(Collected data entries)
import Summits.ValiantsHypothesis.ValiantsHypothesis.Theorems.MatrixDescartes.Negative.MatrixDescartesWitness24

/-!
# `MatrixDescartes` census — normal form of the exponents: rows reduce to STRICTLY INCREASING supports `0 = d₀ < d₁ < ⋯`

HONEST FRAMING.  Object-search cell `pub-symmetroid`, crux `Theses.LacunarySymmetroid.MatrixDescartes`
(stmt-ValiantsHypothesis-18050).  The census, its upper-bound TABLE (DATA-CUT item (b)) and every kernel support
certificate (`Census.posRoots_le_19_on_2_6_<d>`, …) index SUPPORTS in normal form `0 = d₀ < d₁ < ⋯ < d_{K−1}`, whereas the
row predicate `PosRootLawAt m K B` («`ζ_sym(m,K) ≤ B`») and the cell's theorem targets (`DoorA26 = PosRootLawAt 2 6 19`,
`DoorA34 = PosRootLawAt 3 4 18`) quantify over ALL exponent vectors `d : Fin K → ℕ`, as the crux does.  This file is the
elementary glue: for `K ≥ 1`,

  `PosRootLawAt m K B ↔ ∀ d, StrictMono d → d 0 = 0 → (∀ S symmetric, #Z₊(det ∑ X^(d l) • S l) ≤ B)`

(`posRootLawAt_iff_strictMono`).  Proof: collect the coefficients of coincident exponents (a sum of symmetric matrices is
symmetric), pad with zero coefficients on fresh exponents, enumerate the resulting support increasingly
(`Finset.orderEmbOfFin`), and divide the determinant by `X^(m·min d)`, which does not move positive roots
(`exists_strictMono_pencil`, `posRoots_X_pow_mul_eq`).  Nothing here is specific to `m = 2`; nothing is claimed about
the crux or about `VP ≠ VNP`.

[folklore] Elementary bookkeeping.
-/

-- `Summit.ValiantsHypothesis.ValiantsHypothesis.…` repeats a component by the D-0017 layout
-- (single-conjunct summit), which the `dupNamespace` linter flags; the name is mandated.
set_option linter.dupNamespace false

namespace Summit.ValiantsHypothesis.ValiantsHypothesis.Theorems.LacunarySymmetroidMatrixDescartes.Census

open Polynomial Finset
open scoped BigOperators Polynomial Matrix
open Summit.ValiantsHypothesis.ValiantsHypothesis.Theorems.MatrixDescartes.Negative (PosRootLawAt)

/-- Positive roots are unchanged by a monomial factor: `Z₊(X^k · p) = Z₊(p)` as finsets (also for `p = 0`). [folklore] -/
theorem posRoots_X_pow_mul_eq (k : ℕ) (p : ℝ[X]) :
    ((X ^ k * p).roots.toFinset.filter (fun x => 0 < x)) = (p.roots.toFinset.filter (fun x => 0 < x)) := by
  by_cases hp : p = 0
  · simp [hp]
  rw [roots_mul (mul_ne_zero (pow_ne_zero _ X_ne_zero) hp), roots_X_pow, Multiset.toFinset_add,
    Finset.filter_union]
  have : ((k • ({0} : Multiset ℝ)).toFinset.filter (fun x => 0 < x)) = ∅ := by
    refine Finset.filter_eq_empty_iff.mpr fun x hx => ?_
    rw [Multiset.mem_toFinset] at hx
    have := Multiset.mem_of_mem_nsmul hx
    rw [Multiset.mem_singleton] at this
    rw [this]; exact lt_irrefl 0
  rw [this, Finset.empty_union]

/-- `Matrix.map C` of a finite sum of real matrices. [folklore] -/
theorem map_C_sum {m : ℕ} {ι : Type*} (s : Finset ι) (S : ι → Matrix (Fin m) (Fin m) ℝ) :
    (∑ l ∈ s, S l).map (C : ℝ → ℝ[X]) = ∑ l ∈ s, (S l).map C := by
  have h : ∀ M : Matrix (Fin m) (Fin m) ℝ, M.map (C : ℝ → ℝ[X]) = (Polynomial.C : ℝ →+* ℝ[X]).mapMatrix M :=
    fun M => rfl
  simp_rw [h, map_sum]

/-- A sum of symmetric matrices is symmetric. [folklore] -/
theorem isSymm_sum {m : ℕ} {ι : Type*} (s : Finset ι) (S : ι → Matrix (Fin m) (Fin m) ℝ)
    (hS : ∀ l ∈ s, (S l).IsSymm) : (∑ l ∈ s, S l).IsSymm := by
  unfold Matrix.IsSymm
  rw [Matrix.transpose_sum]
  exact Finset.sum_congr rfl fun l hl => hS l hl

/-- **Normal form of the exponents.**  Every `(K+1)`-term pencil `∑ l, X^(d l) • S l` equals `X^e • ∑ j, X^(d' j) • S' j`
with `e = min d`, `d'` STRICTLY INCREASING, `d' 0 = 0`, and each new coefficient `S' j` a sub-sum of the old ones (the
coefficients of one exponent collected; zero on the padding exponents). [folklore] -/
theorem exists_strictMono_pencil {m K : ℕ} (d : Fin (K + 1) → ℕ) (S : Fin (K + 1) → Matrix (Fin m) (Fin m) ℝ) :
    ∃ (e : ℕ) (d' : Fin (K + 1) → ℕ) (S' : Fin (K + 1) → Matrix (Fin m) (Fin m) ℝ),
      StrictMono d' ∧ d' 0 = 0 ∧ (∀ j, ∃ s : Finset (Fin (K + 1)), S' j = ∑ l ∈ s, S l) ∧
      (∑ l, (X : ℝ[X]) ^ d l • (S l).map C) = (X : ℝ[X]) ^ e • ∑ j, (X : ℝ[X]) ^ d' j • (S' j).map C := by
  -- the minimum exponent and the reduced exponents g = d - e
  obtain ⟨l₀, -, hl₀⟩ := Finset.exists_min_image Finset.univ d Finset.univ_nonempty
  set e := d l₀ with he
  have hed : ∀ l, e ≤ d l := fun l => hl₀ l (Finset.mem_univ _)
  set g : Fin (K + 1) → ℕ := fun l => d l - e with hg
  have hdg : ∀ l, d l = g l + e := fun l => by simp only [hg]; have := hed l; omega
  -- the support s of g, its bound M, and the padded support s' of size K+1
  set s : Finset ℕ := Finset.univ.image g with hs
  have h0s : (0 : ℕ) ∈ s := Finset.mem_image.2 ⟨l₀, Finset.mem_univ _, by simp only [hg]; rw [← he]; exact Nat.sub_self e⟩
  have hgs : ∀ l, g l ∈ s := fun l => Finset.mem_image_of_mem g (Finset.mem_univ l)
  set M : ℕ := s.sup id with hM
  have hle : ∀ x ∈ s, x ≤ M := fun x hx => Finset.le_sup (f := id) hx
  have hcard_le : s.card ≤ K + 1 := Finset.card_image_le.trans (by simp)
  set n : ℕ := K + 1 - s.card with hn
  set pad : Finset ℕ := Finset.Ioc M (M + n) with hpad
  have hdisj : Disjoint s pad := by
    rw [Finset.disjoint_left]
    intro x hx hx'
    rw [hpad, Finset.mem_Ioc] at hx'
    exact absurd (hle x hx) (not_le.2 hx'.1)
  set s' : Finset ℕ := s ∪ pad with hs'
  have hcard : s'.card = K + 1 := by
    rw [hs', Finset.card_union_of_disjoint hdisj, hpad, Nat.card_Ioc]
    omega
  have hss' : ∀ l, g l ∈ s' := fun l => Finset.mem_union_left _ (hgs l)
  have h0s' : (0 : ℕ) ∈ s' := Finset.mem_union_left _ h0s
  -- the increasing enumeration of s' and the collected coefficients
  let ε : Fin (K + 1) ↪o ℕ := s'.orderEmbOfFin hcard
  let T : ℕ → Matrix (Fin m) (Fin m) ℝ := fun v => ∑ l ∈ Finset.univ.filter (fun l => g l = v), S l
  refine ⟨e, ε, fun j => T (ε j), ε.strictMono, ?_, fun j => ⟨_, rfl⟩, ?_⟩
  · -- ε 0 = min s' = 0
    have hz := Finset.orderEmbOfFin_zero hcard (Nat.succ_pos K)
    have hmin : s'.min' (Finset.card_pos.mp (hcard.symm ▸ Nat.succ_pos K)) ≤ 0 := Finset.min'_le s' 0 h0s'
    have h00 : ((⟨0, Nat.succ_pos K⟩ : Fin (K + 1)) : Fin (K + 1)) = 0 := rfl
    rw [h00] at hz
    rw [hz]
    exact Nat.le_zero.1 hmin
  · -- the identity of pencils
    have hL : (∑ l, (X : ℝ[X]) ^ d l • (S l).map C) = (X : ℝ[X]) ^ e • ∑ l, (X : ℝ[X]) ^ g l • (S l).map C := by
      rw [Finset.smul_sum]
      refine Finset.sum_congr rfl fun l _ => ?_
      rw [smul_smul, ← pow_add, hdg l, Nat.add_comm]
    rw [hL]
    congr 1
    -- ∑ j, F (ε j) = ∑ v ∈ s', F v = ∑ v ∈ s', ∑ (fiber) = ∑ l
    have hR : (∑ j, (X : ℝ[X]) ^ (ε j) • (T (ε j)).map C) = ∑ v ∈ s', (X : ℝ[X]) ^ v • (T v).map C := by
      have := (Finset.sum_map Finset.univ ε.toEmbedding (fun v => (X : ℝ[X]) ^ v • (T v).map C)).symm
      rw [Finset.map_orderEmbOfFin_univ] at this
      simpa using this
    rw [hR]
    have hF : ∀ v ∈ s', (X : ℝ[X]) ^ v • (T v).map C
        = ∑ l ∈ Finset.univ.filter (fun l => g l = v), (X : ℝ[X]) ^ g l • (S l).map C := by
      intro v _
      simp only [T]
      rw [map_C_sum, Finset.smul_sum]
      refine Finset.sum_congr rfl fun l hl => ?_
      rw [(Finset.mem_filter.1 hl).2]
    rw [Finset.sum_congr rfl hF]
    exact (Finset.sum_fiberwise_of_maps_to (fun l _ => hss' l) _).symm

/-- **Rows reduce to normal-form supports.**  For `K ≥ 1`: `ζ_sym(m,K) ≤ B` iff the bound holds on every STRICTLY
INCREASING exponent vector with `d 0 = 0` — the supports the census and its certificate table enumerate. [folklore] -/
theorem posRootLawAt_iff_strictMono (m K B : ℕ) :
    PosRootLawAt m (K + 1) B ↔
      ∀ d : Fin (K + 1) → ℕ, StrictMono d → d 0 = 0 →
        ∀ S : Fin (K + 1) → Matrix (Fin m) (Fin m) ℝ, (∀ l, (S l).IsSymm) →
          ((∑ l, (X : ℝ[X]) ^ d l • (S l).map C).det.roots.toFinset.filter (fun t => 0 < t)).card ≤ B := by
  constructor
  · exact fun h d _ _ S hS => h d S hS
  · intro h d S hS
    obtain ⟨e, d', S', hmono, h0, hsub, heq⟩ := exists_strictMono_pencil d S
    have hS' : ∀ j, (S' j).IsSymm := by
      intro j
      obtain ⟨s, hs⟩ := hsub j
      rw [hs]
      exact isSymm_sum s S fun l _ => hS l
    rw [heq, Matrix.det_smul, Fintype.card_fin, ← pow_mul, posRoots_X_pow_mul_eq]
    exact h d' hmono h0 S' hS'

/-! ## Appended (typer gen 5, same day): PRIMITIVE supports — dividing the exponents by their gcd (`x ↦ x^(1/g)`) -/

/-- The pencil on the exponents `g · d` has determinant `expand g` of the determinant on `d`. [folklore] -/
theorem det_pencil_mul_eq_expand {m K : ℕ} (g : ℕ) (d : Fin K → ℕ) (S : Fin K → Matrix (Fin m) (Fin m) ℝ) :
    (∑ l, (X : ℝ[X]) ^ (g * d l) • (S l).map C).det
      = expand ℝ g ((∑ l, (X : ℝ[X]) ^ d l • (S l).map C).det) := by
  rw [AlgHom.map_det, map_sum]
  congr 1
  refine Finset.sum_congr rfl fun l _ => ?_
  rw [AlgHom.mapMatrix_apply, Matrix.map_smul' _ _ _ (fun a b => map_mul (expand ℝ g) a b), Matrix.map_map,
    map_pow, expand_X, ← pow_mul]
  congr 1
  funext i j
  simp [Matrix.map_apply]

/-- Positive roots of `expand g p` (`g ≥ 1`) are in bijection with those of `p` under `t ↦ t^g`: same count. [folklore] -/
theorem card_posRoots_expand (g : ℕ) (hg : 0 < g) (p : ℝ[X]) :
    ((expand ℝ g p).roots.toFinset.filter (fun x => 0 < x)).card
      = (p.roots.toFinset.filter (fun x => 0 < x)).card := by
  by_cases hp : p = 0
  · simp [hp]
  have hep : expand ℝ g p ≠ 0 := fun h => hp ((expand_eq_zero hg).1 h)
  have memA : ∀ t : ℝ, t ∈ ((expand ℝ g p).roots.toFinset.filter (fun x => 0 < x)) ↔ eval (t ^ g) p = 0 ∧ 0 < t :=
    fun t => by rw [Finset.mem_filter, Multiset.mem_toFinset, mem_roots hep, IsRoot.def, expand_eval]
  have memB : ∀ u : ℝ, u ∈ (p.roots.toFinset.filter (fun x => 0 < x)) ↔ eval u p = 0 ∧ 0 < u :=
    fun u => by rw [Finset.mem_filter, Multiset.mem_toFinset, mem_roots hp, IsRoot.def]
  refine Finset.card_nbij (fun t => t ^ g) ?_ ?_ ?_
  · intro t ht
    have ht' := (memA t).1 (Finset.mem_coe.1 ht)
    exact Finset.mem_coe.2 ((memB _).2 ⟨ht'.1, pow_pos ht'.2 g⟩)
  · intro t₁ ht₁ t₂ ht₂ h
    have h₁ := ((memA t₁).1 (Finset.mem_coe.1 ht₁)).2
    have h₂ := ((memA t₂).1 (Finset.mem_coe.1 ht₂)).2
    exact (pow_left_strictMonoOn₀ hg.ne').injOn h₁.le h₂.le h
  · intro u hu
    have hu' := (memB u).1 (Finset.mem_coe.1 hu)
    refine ⟨u ^ ((g : ℝ)⁻¹), ?_, Real.rpow_inv_natCast_pow hu'.2.le hg.ne'⟩
    refine Finset.mem_coe.2 ((memA _).2 ⟨?_, Real.rpow_pos_of_pos hu'.2 _⟩)
    rw [Real.rpow_inv_natCast_pow hu'.2.le hg.ne']
    exact hu'.1

/-- **Rows reduce to PRIMITIVE normal-form supports** (`K ≥ 2` terms): `ζ_sym(m,K) ≤ B` iff the bound holds on every
strictly increasing exponent vector with `d 0 = 0` AND `gcd (d 0, …, d (K−1)) = 1` — exactly the supports the census
enumerates (substitute `x ↦ x^(1/g)`, a bijection of `(0, ∞)`). [folklore] -/
theorem posRootLawAt_iff_primitive (m K B : ℕ) :
    PosRootLawAt m (K + 2) B ↔
      ∀ d : Fin (K + 2) → ℕ, StrictMono d → d 0 = 0 → Finset.univ.gcd d = 1 →
        ∀ S : Fin (K + 2) → Matrix (Fin m) (Fin m) ℝ, (∀ l, (S l).IsSymm) →
          ((∑ l, (X : ℝ[X]) ^ d l • (S l).map C).det.roots.toFinset.filter (fun t => 0 < t)).card ≤ B := by
  rw [posRootLawAt_iff_strictMono]
  constructor
  · exact fun h d hd h0 _ S hS => h d hd h0 S hS
  · intro h d hd h0 S hS
    -- the gcd G of the exponents is positive since d 1 > d 0 = 0
    set G : ℕ := Finset.univ.gcd d with hG
    have hd1 : d 1 ≠ 0 := by
      have := hd (show (0 : Fin (K + 2)) < 1 from Fin.zero_lt_one)
      omega
    have hG0 : G ≠ 0 := fun h0' => hd1 ((Finset.gcd_eq_zero_iff.1 h0') 1 (Finset.mem_univ _))
    have hGpos : 0 < G := Nat.pos_of_ne_zero hG0
    -- the primitive exponents d' = d / G
    set d' : Fin (K + 2) → ℕ := fun l => d l / G with hd'
    have hdvd : ∀ l, G ∣ d l := fun l => Finset.gcd_dvd (Finset.mem_univ l)
    have hdd' : ∀ l, d l = G * d' l := fun l => (Nat.mul_div_cancel' (hdvd l)).symm
    have hd'mono : StrictMono d' := by
      intro a b hab
      have := hd hab
      rw [hdd' a, hdd' b] at this
      exact Nat.lt_of_mul_lt_mul_left this
    have hd'0 : d' 0 = 0 := by simp [hd', h0]
    have hd'gcd : Finset.univ.gcd d' = 1 := by
      simp only [hd', hG]
      exact Finset.gcd_div_eq_one (Finset.mem_univ (1 : Fin (K + 2))) hd1
    have hdet : (∑ l, (X : ℝ[X]) ^ d l • (S l).map C).det
        = expand ℝ G ((∑ l, (X : ℝ[X]) ^ d' l • (S l).map C).det) := by
      rw [← det_pencil_mul_eq_expand]
      simp_rw [← hdd']
    rw [hdet, card_posRoots_expand G hGpos]
    exact h d' hd'mono hd'0 hd'gcd S hS

end Summit.ValiantsHypothesis.ValiantsHypothesis.Theorems.LacunarySymmetroidMatrixDescartes.Census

» **What is being asked**
Only the lines above from the line containing "open Polynomial Finset" through the line containing "theorem posRoots_X_pow_mul_eq (k" should be retyped, exactly and with both ends included.

» **Final answer**
open Polynomial Finset
open scoped BigOperators Polynomial Matrix
open Summit.ValiantsHypothesis.ValiantsHypothesis.Theorems.MatrixDescartes.Negative (PosRootLawAt)

/-- Positive roots are unchanged by a monomial factor: `Z₊(X^k · p) = Z₊(p)` as finsets (also for `p = 0`). [folklore] -/
theorem posRoots_X_pow_mul_eq (k : ℕ) (p : ℝ[X]) :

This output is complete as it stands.